From: Igor Pylypiv <ipylypiv@xxxxxxxxxx>

[ Upstream commit d712d3fb484b7fa8d1d57e9ca6f134bb9d8c18b1 ]

The TMF timeout timer may trigger at the same time when the response from a
controller is being handled.

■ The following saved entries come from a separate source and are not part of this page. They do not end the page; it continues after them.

import Mathlib.Analysis.SpecialFunctions.Pow.Deriv
import Mathlib.Analysis.InnerProductSpace.NormPow
import Mathlib.Analysis.Calculus.FDeriv.Prod
import Mathlib.Analysis.Calculus.Deriv.Prod
import Mathlib.Topology.MetricSpace.Bounded
import HarnessLib

/-!
# The free oscillator `Ĥ(P,Q) = P²/2 + |Q|^{2k}/2k`: scalings (Hairer–Mattingly 2009, §3.1)

Trunk T-KINETIC (`Literature/MathematicalPhysics/KineticTheory`). First brick of the formalisation
of [HM09, Thm 5.6] (the Lyapunov function of the three-oscillator chain with strong pinning):
the "free" oscillator of [HM09, §3.1, display (e:defHhat)],

  `Ĥ(P, Q) = P²/2 + |Q|^{2k}/(2k)`,   `X_Ĥ = P ∂_Q - Q|Q|^{2k-2} ∂_P`   (`k > 1` real),

its anisotropic dilations `dil λ (P, Q) = (λP, λ^{1/k}Q)` (`Ĥ ∘ dil λ = λ² Ĥ`), the notion
"`ψ` SCALES LIKE `Ĥ^α`" of [HM09, Def. 3.4] (`ψ(λP, λ^{1/k}Q) = λ^{2α} ψ(P,Q)`), the radial
projection `proj` onto the unit shell `{Ĥ = 1}` (compact, misses `0`), and [HM09, Lemma 3.5]:
if `ψ ∈ C¹(ℝ² ∖ 0)` scales like `Ĥ^α` then `∂_P ψ`, `∂_Q ψ`, `X_Ĥ ψ` scale like `Ĥ^{α-1/2}`,
`Ĥ^{α-1/(2k)}`, `Ĥ^{α+1/2-1/(2k)}`; plus the sup bound `|ψ| ≤ C Ĥ^α` for `ψ` continuous on the
unit shell. Everything is proved; no named facts. Coordinates: `z : ℝ × ℝ`, `z.1 = P`, `z.2 = Q`.

## References

* M. Hairer, J. C. Mattingly, *Slow energy dissipation in anharmonic oscillator chains*,
  Comm. Pure Appl. Math. **62** (2009) 999–1032, arXiv:0712.3884, §3.1 (Def. 3.4, Lemma 3.5).
  [cite: HairerMattingly2009, §3.1]
-/

noncomputable section

open Set Filter Topology Metric

namespace Literature.MathematicalPhysics.KineticTheory.FreeOscillator

variable {k : ℝ}

/-! ### The Hamiltonian `Ĥ` -/

/-- The free-oscillator energy `Ĥ(P,Q) = P²/2 + |Q|^{2k}/(2k)`. [cite: HairerMattingly2009, §3.1 (e:defHhat)] -/
def hHat (k : ℝ) (z : ℝ × ℝ) : ℝ := z.1 ^ 2 / 2 + |z.2| ^ (2 * k) / (2 * k)

/-- Unfolding lemma for `hHat`. [folklore] -/
theorem hHat_apply (k : ℝ) (z : ℝ × ℝ) : hHat k z = z.1 ^ 2 / 2 + |z.2| ^ (2 * k) / (2 * k) := rfl

/-- `Ĥ ≥ 0`. [folklore] -/
theorem hHat_nonneg (hk : 0 < k) (z : ℝ × ℝ) : 0 ≤ hHat k z := by
  unfold hHat; positivity

/-- `P² ≤ 2Ĥ`. [folklore] -/
theorem sq_le_two_mul_hHat (hk : 0 < k) (z : ℝ × ℝ) : z.1 ^ 2 ≤ 2 * hHat k z := by
  unfold hHat
  have : 0 ≤ |z.2| ^ (2 * k) / (2 * k) := by positivity
  linarith

/-- `|Q|^{2k} ≤ 2k Ĥ`. [folklore] -/
theorem abs_rpow_le_two_mul_k_mul_hHat (hk : 0 < k) (z : ℝ × ℝ) :
    |z.2| ^ (2 * k) ≤ 2 * k * hHat k z := by
  unfold hHat
  have h1 : 0 ≤ z.1 ^ 2 / 2 := by positivity
  have h2 : 2 * k * (|z.2| ^ (2 * k) / (2 * k)) = |z.2| ^ (2 * k) := by
    field_simp
  nlinarith [h1, h2, hk]

/-- `Ĥ(0) = 0`. [folklore] -/
theorem hHat_zero (hk : 0 < k) : hHat k 0 = 0 := by
  simp [hHat, Real.zero_rpow (by positivity : (2 * k) ≠ 0)]

/-- `Ĥ z = 0 ↔ z = 0`. [folklore] -/
theorem hHat_eq_zero_iff (hk : 0 < k) {z : ℝ × ℝ} : hHat k z = 0 ↔ z = 0 := by
  refine ⟨fun h => ?_, fun h => h ▸ hHat_zero hk⟩
  have h1 := sq_le_two_mul_hHat hk z
  have h2 := abs_rpow_le_two_mul_k_mul_hHat hk z
  rw [h, mul_zero] at h1
  rw [h, mul_zero] at h2
  have hP : z.1 = 0 := by nlinarith [sq_nonneg z.1]
  have hQ' : |z.2| ^ (2 * k) = 0 := le_antisymm h2 (Real.rpow_nonneg (abs_nonneg _) _)
  have hQ : z.2 = 0 := by
    rcases (Real.rpow_eq_zero (abs_nonneg z.2) (by positivity)).1 hQ' with h
    exact abs_eq_zero.1 h
  exact Prod.ext hP hQ

/-- `Ĥ z > 0` for `z ≠ 0`. [folklore] -/
theorem hHat_pos (hk : 0 < k) {z : ℝ × ℝ} (hz : z ≠ 0) : 0 < hHat k z :=
  lt_of_le_of_ne (hHat_nonneg hk z) fun h => hz ((hHat_eq_zero_iff hk).1 h.symm)

/-- `Ĥ` is continuous. [folklore] -/
theorem continuous_hHat (hk : 0 < k) : Continuous (hHat k) := by
  unfold hHat
  refine Continuous.add (by fun_prop) (Continuous.div_const ?_ _)
  exact (continuous_abs.comp continuous_snd).rpow_const fun _ => Or.inr (by positivity)

/-- Bounds on the coordinates in terms of the energy: `|P| ≤ √(2Ĥ)` in the form `P² ≤ 2Ĥ`, and
`|Q| ≤ (2kĤ)^{1/(2k)}`. [folklore] -/
theorem abs_snd_le_rpow_hHat (hk : 0 < k) (z : ℝ × ℝ) :
    |z.2| ≤ (2 * k * hHat k z) ^ (1 / (2 * k)) := by
  have h := abs_rpow_le_two_mul_k_mul_hHat hk z
  have h2 : |z.2| = (|z.2| ^ (2 * k)) ^ (1 / (2 * k)) := by
    rw [← Real.rpow_mul (abs_nonneg _), mul_one_div_cancel (by positivity), Real.rpow_one]
  rw [h2]
  exact Real.rpow_le_rpow (Real.rpow_nonneg (abs_nonneg _) _) h (by positivity)

/-! ### The unit shell `{Ĥ = 1}` -/

/-- The unit energy shell `S₁ = {Ĥ = 1}`. [cite: HairerMattingly2009, §3.1] -/
def unitShell (k : ℝ) : Set (ℝ × ℝ) := {z | hHat k z = 1}

/-- Membership in the unit shell. [folklore] -/
theorem mem_unitShell {z : ℝ × ℝ} : z ∈ unitShell k ↔ hHat k z = 1 := Iff.rfl

/-- The origin is not on the unit shell. [folklore] -/
theorem zero_not_mem_unitShell (hk : 0 < k) : (0 : ℝ × ℝ) ∉ unitShell k := by
  rw [mem_unitShell, hHat_zero hk]; norm_num

/-- Points of the unit shell are nonzero. [folklore] -/
theorem ne_zero_of_mem_unitShell (hk : 0 < k) {z : ℝ × ℝ} (hz : z ∈ unitShell k) : z ≠ 0 :=
  fun h => zero_not_mem_unitShell hk (h ▸ hz)

/-- The unit shell is closed. [folklore] -/
theorem isClosed_unitShell (hk : 0 < k) : IsClosed (unitShell k) :=
  isClosed_eq (continuous_hHat hk) continuous_const

/-- A norm bound on energy sublevel sets: `Ĥ z ≤ E ⇒ ‖z‖ ≤ max √(2E) (2kE)^{1/2k}`. [folklore] -/
theorem norm_le_of_hHat_le (hk : 0 < k) {z : ℝ × ℝ} {E : ℝ} (hz : hHat k z ≤ E) :
    ‖z‖ ≤ max (Real.sqrt (2 * E)) ((2 * k * E) ^ (1 / (2 * k))) := by
  rw [Prod.norm_def]
  refine max_le_max ?_ ?_
  · rw [Real.norm_eq_abs, ← Real.sqrt_sq_eq_abs]
    exact Real.sqrt_le_sqrt (by linarith [sq_le_two_mul_hHat hk z])
  · rw [Real.norm_eq_abs]
    refine (abs_snd_le_rpow_hHat hk z).trans ?_
    have h0 : 0 ≤ 2 * k * hHat k z := by have := hHat_nonneg hk z; positivity
    exact Real.rpow_le_rpow h0 (by nlinarith) (by positivity)

/-- Energy sublevel sets are bounded. [folklore] -/
theorem isBounded_setOf_hHat_le (hk : 0 < k) (E : ℝ) : Bornology.IsBounded {z : ℝ × ℝ | hHat k z ≤ E} :=
  isBounded_iff_forall_norm_le.2 ⟨_, fun _ hz => norm_le_of_hHat_le hk hz⟩

/-- Energy sublevel sets are compact (`Ĥ` is coercive). [folklore] -/
theorem isCompact_setOf_hHat_le (hk : 0 < k) (E : ℝ) : IsCompact {z : ℝ × ℝ | hHat k z ≤ E} :=
  Metric.isCompact_of_isClosed_isBounded (isClosed_le (continuous_hHat hk) continuous_const)
    (isBounded_setOf_hHat_le hk E)

/-- The unit shell is compact. [folklore] -/
theorem isCompact_unitShell (hk : 0 < k) : IsCompact (unitShell k) :=
  (isCompact_setOf_hHat_le hk 1).of_isClosed_subset (isClosed_unitShell hk)
    fun _ hz => le_of_eq hz

/-- A base point of the unit shell: `(√2, 0)`. [folklore] -/
theorem sqrt_two_zero_mem_unitShell (hk : 0 < k) : ((Real.sqrt 2, 0) : ℝ × ℝ) ∈ unitShell k := by
  rw [mem_unitShell, hHat_apply, Real.sq_sqrt (by norm_num : (0:ℝ) ≤ 2), abs_zero,
    Real.zero_rpow (by positivity)]
  simp

/-! ### Dilations -/

/-- The anisotropic dilation `dil λ (P, Q) = (λ P, λ^{1/k} Q)`. [cite: HairerMattingly2009, Def 3.4] -/
def dil (k lam : ℝ) (z : ℝ × ℝ) : ℝ × ℝ := (lam * z.1, lam ^ (1 / k) * z.2)

/-- First component of `dil`. [folklore] -/
@[simp] theorem dil_fst (k lam : ℝ) (z : ℝ × ℝ) : (dil k lam z).1 = lam * z.1 := rfl
/-- Second component of `dil`. [folklore] -/
@[simp] theorem dil_snd (k lam : ℝ) (z : ℝ × ℝ) : (dil k lam z).2 = lam ^ (1 / k) * z.2 := rfl

/-- `dil 1 = id`. [folklore] -/
theorem dil_one (k : ℝ) (z : ℝ × ℝ) : dil k 1 z = z := by
  simp [dil]

/-- `dil (ab) = dil a ∘ dil b` (`a, b ≥ 0`). [folklore] -/
theorem dil_mul {a b : ℝ} (ha : 0 ≤ a) (hb : 0 ≤ b) (z : ℝ × ℝ) :
    dil k (a * b) z = dil k a (dil k b z) := by
  simp only [dil, Real.mul_rpow ha hb, Prod.mk.injEq]
  constructor <;> ring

When this happens the SAS task may get freed
before the response processing is finished.

Fix this by calling complete() only when SAS_TASK_STATE_DONE is not set.

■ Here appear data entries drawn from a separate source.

import Mathlib
import Summits.KontsevichZagierPeriods.Zeta5Search.TypeSpaceLawOriginTwoSided
import Summits.KontsevichZagierPeriods.Zeta5Search.TypeSpaceLawOriginTransfer
import HarnessLib

/-!
# ζ(5) search — the type-space law, ORIGIN regime, HOLDS: `ResidueLaw.TypeSpaceLawOrigin` (`v_p(Cas_j(b)) ≥ 5 − 2M = casLB + 2`)

HONEST FRAMING: systematic search; no irrationality claim unless certified.

Cell `pub-zeta5`, prover seat p3 (gen 2).  REPORT-gen2-g11 §4 THEOREM W (O) as stated in the tree (`ResidueLaw.TypeSpaceLawOrigin`,
parallelism of the point differences assumed for `b` ONLY): the two-sided theorem `SecondOrder.typeSpaceLawOrigin_twoSided`
(`TypeSpaceLawOriginTwoSided`) with the parallelism hypothesis for `b + e_j` supplied by the exact transport `SecondOrder.HD_shift`
(`TypeSpaceLawOriginTransfer`: through a hit deep orbit the doubled point moves by `(L − 2ℓ₀)·(σ_z − σ_z̄) ∥ u`).
This discharges the `@[conjecture]` node `ResidueLaw.TypeSpaceLawOrigin` by name.  `p`-adic valuations of rational numbers; nothing here
bears on irrationality.
-/

namespace Summit.KontsevichZagierPeriods.Zeta5Search.ResidueLaw

open Summit.KontsevichZagierPeriods.Zeta5Search.SecondOrder (typeSpaceLawOrigin_twoSided HD_shift)

/-- **THE TYPE-SPACE LAW, ORIGIN REGIME, HOLDS** (tree statement `ResidueLaw.TypeSpaceLawOrigin`, by name): window prime `5 ≤ p ≤ b₀ < p² − 2`,
`M ≥ 6` even, `u ≢ 0 (mod p)`, pole classes `E ≥ −M`, classes of exponent `−M` centre-free with exact first-order orbit vector `∥ u`, DEG,
and the differences of the doubled orbit points of `b` parallel to `u` mod `p` ⟹ `v_p(Cas_j(b)) ≥ 5 − 2M`.  Proof: the two-sided theorem
`typeSpaceLawOrigin_twoSided` with the parallelism for `b + e_j` supplied by `HD_shift`. -/
theorem typeSpaceLawOrigin_holds : TypeSpaceLawOrigin := by
  intro b p j M u hb hb' hj1 hj7 hprime hp5 hpb hwin hM hMe hu G1 G3o hdeg HD hcas
  haveI : Fact p.Prime := ⟨hprime⟩
  exact typeSpaceLawOrigin_twoSided b hb hb' hj1 hj7 hp5 hpb hwin hM hMe u hu G1 G3o hdeg HD
    (HD_shift b hb hb' hj1 hj7 hpb u G1 G3o HD) hcas

end Summit.KontsevichZagierPeriods.Zeta5Search.ResidueLaw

A similar race condition was fixed in commit b90cd6f2b905 ("scsi: libsas:
fix a race condition when smp task timeout")

Link: https://lore.kernel.org/r/20210707185945.35559-1-ipylypiv@xxxxxxxxxx
Reviewed-by: Vishakha Channapattan <vishakhavc@xxxxxxxxxx>
Acked-by: Jack Wang <jinpu.wang@xxxxxxxxx>
Signed-off-by: Igor Pylypiv <ipylypiv@xxxxxxxxxx>
Signed-off-by: Martin K. Petersen <martin.petersen@xxxxxxxxxx>
Signed-off-by: Sasha Levin <sashal@xxxxxxxxxx>
---
drivers/scsi/pm8001/pm8001_sas.c | 32 +++++++++++++++-----------------
1 file changed, 15 insertions(+), 17 deletions(-)

diff --git a/drivers/scsi/pm8001/pm8001_sas.c b/drivers/scsi/pm8001/pm8001_sas.c
index 335cf37e6cb9..2e429e31f1f0 100644
--- a/drivers/scsi/pm8001/pm8001_sas.c
+++ b/drivers/scsi/pm8001/pm8001_sas.c
@@ -684,8 +684,7 @@ int pm8001_dev_found(struct domain_device *dev)

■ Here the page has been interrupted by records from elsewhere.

import Summits.QuantumFields.YangMills.Theorems.SmallCircleAnchorAnchorGapStubDebyeScreening23

/-!
# Crux `AnchorGap` (stmt-QuantumFields-11141), line `registered` — block-decoupled covariance: factorisation and intrinsic marginal

In the Battle–Brydges–Federbush cluster expansion with COVARIANCE interpolation a fully decoupled
covariance `C` is block-diagonal along `S ⊔ Sᶜ`.  Then so is the precision `C⁻¹`, and its
`S × S` block is the inverse of the `S × S` block of `C`; hence

* (i) observables depending only on the `S`- (resp. `Sᶜ`-) coordinates are uncorrelated under the
  Gaussian with covariance `C` (`gaussian_integral_factorizes` of `…StubDebyeScreening20` for the
  precision `C⁻¹`), and
* (ii) the expectation of an `S`-local observable is the Gaussian expectation on `ℝ^S` with
  covariance the restricted block `C_SS` (`gaussian_integral_factorizes_explicit` of
  `…StubDebyeScreening23`, the outside factor cancelling, and the zero-extension identity
  `(u ⊕ 0)ᵀ C⁻¹ (u ⊕ 0) = uᵀ (C_SS)⁻¹ u`),

so a polymer's activity depends only on the polymer: `stub_gaussianCovBlockFactor`.
-/

set_option autoImplicit false

noncomputable section

namespace Summit.QuantumFields.YangMills.Theorems.AnchorGap

open MeasureTheory Finset Matrix
open scoped Matrix

/-- A sum over `ι` of a function vanishing off `S` is the sum over the subtype `{i // i ∈ S}`.
[folklore] -/
private lemma sum_eq_sum_subtype_of_zero {ι : Type} [Fintype ι] [DecidableEq ι] (S : Finset ι)
    (f : ι → ℝ) (hf : ∀ i, i ∉ S → f i = 0) : ∑ i, f i = ∑ a : {i // i ∈ S}, f a.1 := by
  rw [← Finset.sum_subset (Finset.subset_univ S) (fun i _ hi => hf i hi),
    Finset.sum_subtype S (fun _ => Iff.rfl)]

/-- **Quadratic form of a zero-extension.** For `u : S → ℝ` extended by zero to `ι`,
`(u ⊕ 0)ᵀ M (u ⊕ 0) = uᵀ M_SS u` with `M_SS` the `S × S` block of `M`. [folklore] -/
private lemma ext_quadForm {ι : Type} [Fintype ι] [DecidableEq ι] (M : Matrix ι ι ℝ) (S : Finset ι)
    (u : {i // i ∈ S} → ℝ) :
    (fun i => if h : i ∈ S then u ⟨i, h⟩ else 0) ⬝ᵥ (M *ᵥ fun i => if h : i ∈ S then u ⟨i, h⟩ else 0) =
      u ⬝ᵥ ((M.submatrix Subtype.val Subtype.val) *ᵥ u) := by
  have hext : ∀ a : {i // i ∈ S}, (if h : a.1 ∈ S then u ⟨a.1, h⟩ else 0) = u a := fun a => by
    rw [dif_pos a.2]
  simp only [dotProduct, Matrix.mulVec, Matrix.submatrix_apply]
  rw [sum_eq_sum_subtype_of_zero S _ (fun i hi => by simp [hi])]
  refine Finset.sum_congr rfl fun a _ => ?_
  rw [hext a, sum_eq_sum_subtype_of_zero S _ (fun j hj => by simp [hj])]
  congr 1
  refine Finset.sum_congr rfl fun b _ => ?_
  rw [hext b]

/-- **The inverse of a block-diagonal matrix is block-diagonal.** If the invertible `C` has no
entries between `S` and `Sᶜ`, neither has `C⁻¹` (`C` commutes with the coordinate projection onto
`S`, hence so does `C⁻¹`). [folklore] -/
private lemma inv_blockDiag {ι : Type} [Fintype ι] [DecidableEq ι] (C : Matrix ι ι ℝ)
    (hC : IsUnit C.det) (S : Finset ι) (h0 : ∀ i j : ι, ¬ (i ∈ S ↔ j ∈ S) → C i j = 0) :
    ∀ i j : ι, ¬ (i ∈ S ↔ j ∈ S) → C⁻¹ i j = 0 := by
  set E : Matrix ι ι ℝ := Matrix.diagonal fun i => if i ∈ S then (1 : ℝ) else 0 with hE
  have hcomm : E * C = C * E := by
    ext i j
    simp only [hE, Matrix.diagonal_mul, Matrix.mul_diagonal]
    by_cases hi : i ∈ S <;> by_cases hj : j ∈ S
    · simp [hi, hj]
    · simp [hi, hj, h0 i j (by simp [hi, hj])]
    · simp [hi, hj, h0 i j (by simp [hi, hj])]
    · simp [hi, hj]
  have hcomm' : C⁻¹ * E = E * C⁻¹ := by
    calc C⁻¹ * E = C⁻¹ * E * (C * C⁻¹) := by rw [Matrix.mul_nonsing_inv _ hC, Matrix.mul_one]
      _ = C⁻¹ * (E * C) * C⁻¹ := by simp only [Matrix.mul_assoc]
      _ = C⁻¹ * (C * E) * C⁻¹ := by rw [hcomm]
      _ = E * C⁻¹ := by rw [← Matrix.mul_assoc, Matrix.nonsing_inv_mul _ hC, Matrix.one_mul]
  intro i j hij
  have h := congrFun (congrFun hcomm' i) j
  simp only [hE, Matrix.mul_diagonal, Matrix.diagonal_mul] at h
  by_cases hi : i ∈ S <;> by_cases hj : j ∈ S
  · exact absurd (iff_of_true hi hj) hij
  · simpa [hi, hj] using h.symm
  · simpa [hi, hj] using h
  · exact absurd (iff_of_false hi hj) hij

/-- **The `S × S` block of the inverse of a block-diagonal matrix is the inverse of the `S × S`
block.** If the invertible `C` has no entries from `Sᶜ` to `S`, then `(C_SS)⁻¹ = (C⁻¹)_SS`
(`(C⁻¹)_SS C_SS = (C⁻¹ C)_SS = 1`). [folklore] -/
private lemma inv_submatrix {ι : Type} [Fintype ι] [DecidableEq ι] (C : Matrix ι ι ℝ)
    (hC : IsUnit C.det) (S : Finset ι) (h0 : ∀ i j : ι, ¬ (i ∈ S ↔ j ∈ S) → C i j = 0) :
    (C.submatrix (Subtype.val : {i // i ∈ S} → ι) (Subtype.val : {i // i ∈ S} → ι))⁻¹ =
      C⁻¹.submatrix (Subtype.val : {i // i ∈ S} → ι) (Subtype.val : {i // i ∈ S} → ι) := by
  refine Matrix.inv_eq_left_inv ?_
  ext a b
  simp only [Matrix.mul_apply, Matrix.submatrix_apply]
  rw [← sum_eq_sum_subtype_of_zero S (fun j => C⁻¹ a.1 j * C j b.1)
    (fun j hj => by rw [h0 j b.1 (by simp [hj, b.2]), mul_zero]), ← Matrix.mul_apply,
    Matrix.nonsing_inv_mul _ hC]
  change ((1 : Matrix ι ι ℝ).submatrix Subtype.val Subtype.val) a b = _
  rw [Matrix.submatrix_one _ Subtype.val_injective]

/-- **Block-decoupled covariance: factorisation and intrinsic marginal.** Let `C` be a positive
definite covariance on `ι → ℝ` with no entries between `S` and `Sᶜ`, `F` an observable depending
only on the `S`-coordinates and `G` one depending only on the others, and `⟨·⟩` the normalised
Gaussian expectation with weight `e^{−½ φᵀ C⁻¹ φ}`.  Then (i) `⟨F G⟩ = ⟨F⟩ ⟨G⟩`, and (ii) `⟨F⟩`
equals the normalised Gaussian expectation of `u ↦ F(u ⊕ 0)` on `ℝ^S` with weight
`e^{−½ uᵀ (C_SS)⁻¹ u}`, `C_SS` the `S × S` block of `C`: the precision `C⁻¹` is block-diagonal with
`(C⁻¹)_SS = (C_SS)⁻¹`, the Gaussian integrals split over `(S → ℝ) × (Sᶜ → ℝ)`, and the outside
factor cancels.  In the cluster expansion with covariance decoupling this is why a polymer's
activity depends only on the polymer. [folklore] -/
theorem stub_gaussianCovBlockFactor : ∀ (ι : Type) [Fintype ι] [DecidableEq ι] (C : Matrix ι ι ℝ), C.PosDef → ∀ (S : Finset ι), (∀ i j : ι, ¬ (i ∈ S ↔ j ∈ S) → C i j = 0) → ∀ (F G : (ι → ℝ) → ℝ), (∀ φ ψ : ι → ℝ, (∀ i ∈ S, φ i = ψ i) → F φ = F ψ) → (∀ φ ψ : ι → ℝ, (∀ i, i ∉ S → φ i = ψ i) → G φ = G ψ) → (∫ φ : ι → ℝ, F φ * G φ * Real.exp (-(φ ⬝ᵥ (C⁻¹ *ᵥ φ)) / 2)) / (∫ φ : ι → ℝ, Real.exp (-(φ ⬝ᵥ (C⁻¹ *ᵥ φ)) / 2)) = ((∫ φ : ι → ℝ, F φ * Real.exp (-(φ ⬝ᵥ (C⁻¹ *ᵥ φ)) / 2)) / ∫ φ : ι → ℝ, Real.exp (-(φ ⬝ᵥ (C⁻¹ *ᵥ φ)) / 2)) * ((∫ φ : ι → ℝ, G φ * Real.exp (-(φ ⬝ᵥ (C⁻¹ *ᵥ φ)) / 2)) / ∫ φ : ι → ℝ, Real.exp (-(φ ⬝ᵥ (C⁻¹ *ᵥ φ)) / 2)) ∧ (∫ φ : ι → ℝ, F φ * Real.exp (-(φ ⬝ᵥ (C⁻¹ *ᵥ φ)) / 2)) / (∫ φ : ι → ℝ, Real.exp (-(φ ⬝ᵥ (C⁻¹ *ᵥ φ)) / 2)) = (∫ u : {i // i ∈ S} → ℝ, F (fun i => if h : i ∈ S then u ⟨i, h⟩ else 0) * Real.exp (-(u ⬝ᵥ ((C.submatrix Subtype.val Subtype.val)⁻¹ *ᵥ u)) / 2)) / ∫ u : {i // i ∈ S} → ℝ, Real.exp (-(u ⬝ᵥ ((C.submatrix Subtype.val Subtype.val)⁻¹ *ᵥ u)) / 2) := by
  intro ι _ _ C hC S h0 F G hF hG
  have hdet : IsUnit C.det := (Matrix.isUnit_iff_isUnit_det C).1 hC.isUnit
  have hQ : C⁻¹.PosDef := hC.inv
  have hQ0 : ∀ i j : ι, ¬ (i ∈ S ↔ j ∈ S) → C⁻¹ i j = 0 := inv_blockDiag C hdet S h0
  -- the partition function is positive
  have hZ := (gaussian_second_moment ι C⁻¹ hQ).1
  refine ⟨?_, ?_⟩
  · -- (i) independence of the two blocks
    have hfac := gaussian_integral_factorizes ι C⁻¹ S hQ0 F G hF hG
    rw [div_mul_div_comm, ← hfac, mul_div_mul_right _ _ hZ.ne']
  · -- (ii) the marginal on `S` is the Gaussian of the block `C_SS`
    have hF1 := gaussian_integral_factorizes_explicit ι C⁻¹ S hQ0 F (fun _ => 1) hF (fun _ _ _ => rfl)
    have h11 := gaussian_integral_factorizes_explicit ι C⁻¹ S hQ0 (fun _ => 1) (fun _ => 1)
      (fun _ _ _ => rfl) (fun _ _ _ => rfl)
    simp only [one_mul, mul_one] at hF1 h11
    have hZ' := hZ
    rw [h11] at hZ'
    have hB : (∫ v : {i // ¬ i ∈ S} → ℝ, Real.exp (-((fun i => if h : i ∈ S then 0 else v ⟨i, h⟩) ⬝ᵥ
        (C⁻¹ *ᵥ fun i => if h : i ∈ S then 0 else v ⟨i, h⟩)) / 2)) ≠ 0 := by
      intro h; rw [h, mul_zero] at hZ'; exact lt_irrefl _ hZ'
    rw [hF1, h11, mul_div_mul_right _ _ hB]
    simp_rw [ext_quadForm C⁻¹ S, inv_submatrix C hdet S h0]

end Summit.QuantumFields.YangMills.Theorems.AnchorGap

end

void pm8001_task_done(struct sas_task *task)
{
- if (!del_timer(&task->slow_task->timer))
- return;
+ del_timer(&task->slow_task->timer);
complete(&task->slow_task->completion);
}

@@ -693,9 +692,14 @@ static void pm8001_tmf_timedout(struct timer_list *t)
{
struct sas_task_slow *slow = from_timer(slow, t, timer);
struct sas_task *task = slow->task;
+ unsigned long flags;

- task->task_state_flags |= SAS_TASK_STATE_ABORTED;
- complete(&task->slow_task->completion);
+ spin_lock_irqsave(&task->task_state_lock, flags);
+ if (!(task->task_state_flags & SAS_TASK_STATE_DONE)) {
+ task->task_state_flags |= SAS_TASK_STATE_ABORTED;
+ complete(&task->slow_task->completion);
+ }
+ spin_unlock_irqrestore(&task->task_state_lock, flags);
}

#define PM8001_TASK_TIMEOUT 20
@@ -748,13 +752,10 @@ static int pm8001_exec_internal_tmf_task(struct domain_device *dev,
}
res = -TMF_RESP_FUNC_FAILED;
/* Even TMF timed out, return direct. */
- if ((task->task_state_flags & SAS_TASK_STATE_ABORTED)) {
- if (!(task->task_state_flags & SAS_TASK_STATE_DONE)) {
- pm8001_dbg(pm8001_ha, FAIL,
- "TMF task[%x]timeout.\n",
- tmf->tmf);
- goto ex_err;
- }
+ if (task->task_state_flags & SAS_TASK_STATE_ABORTED) {
+ pm8001_dbg(pm8001_ha, FAIL, "TMF task[%x]timeout.\n",
+ tmf->tmf);
+ goto ex_err;
}

if (task->task_status.resp == SAS_TASK_COMPLETE &&
@@ -834,12 +835,9 @@ pm8001_exec_internal_task_abort(struct pm8001_hba_info *pm8001_ha,
wait_for_completion(&task->slow_task->completion);
res = TMF_RESP_FUNC_FAILED;
/* Even TMF timed out, return direct. */
- if ((task->task_state_flags & SAS_TASK_STATE_ABORTED)) {
- if (!(task->task_state_flags & SAS_TASK_STATE_DONE)) {
- pm8001_dbg(pm8001_ha, FAIL,
- "TMF task timeout.\n");
- goto ex_err;
- }
+ if (task->task_state_flags & SAS_TASK_STATE_ABORTED) {
+ pm8001_dbg(pm8001_ha, FAIL, "TMF task timeout.\n");
+ goto ex_err;
}

if (task->task_status.resp == SAS_TASK_COMPLETE &&
--
2.30.2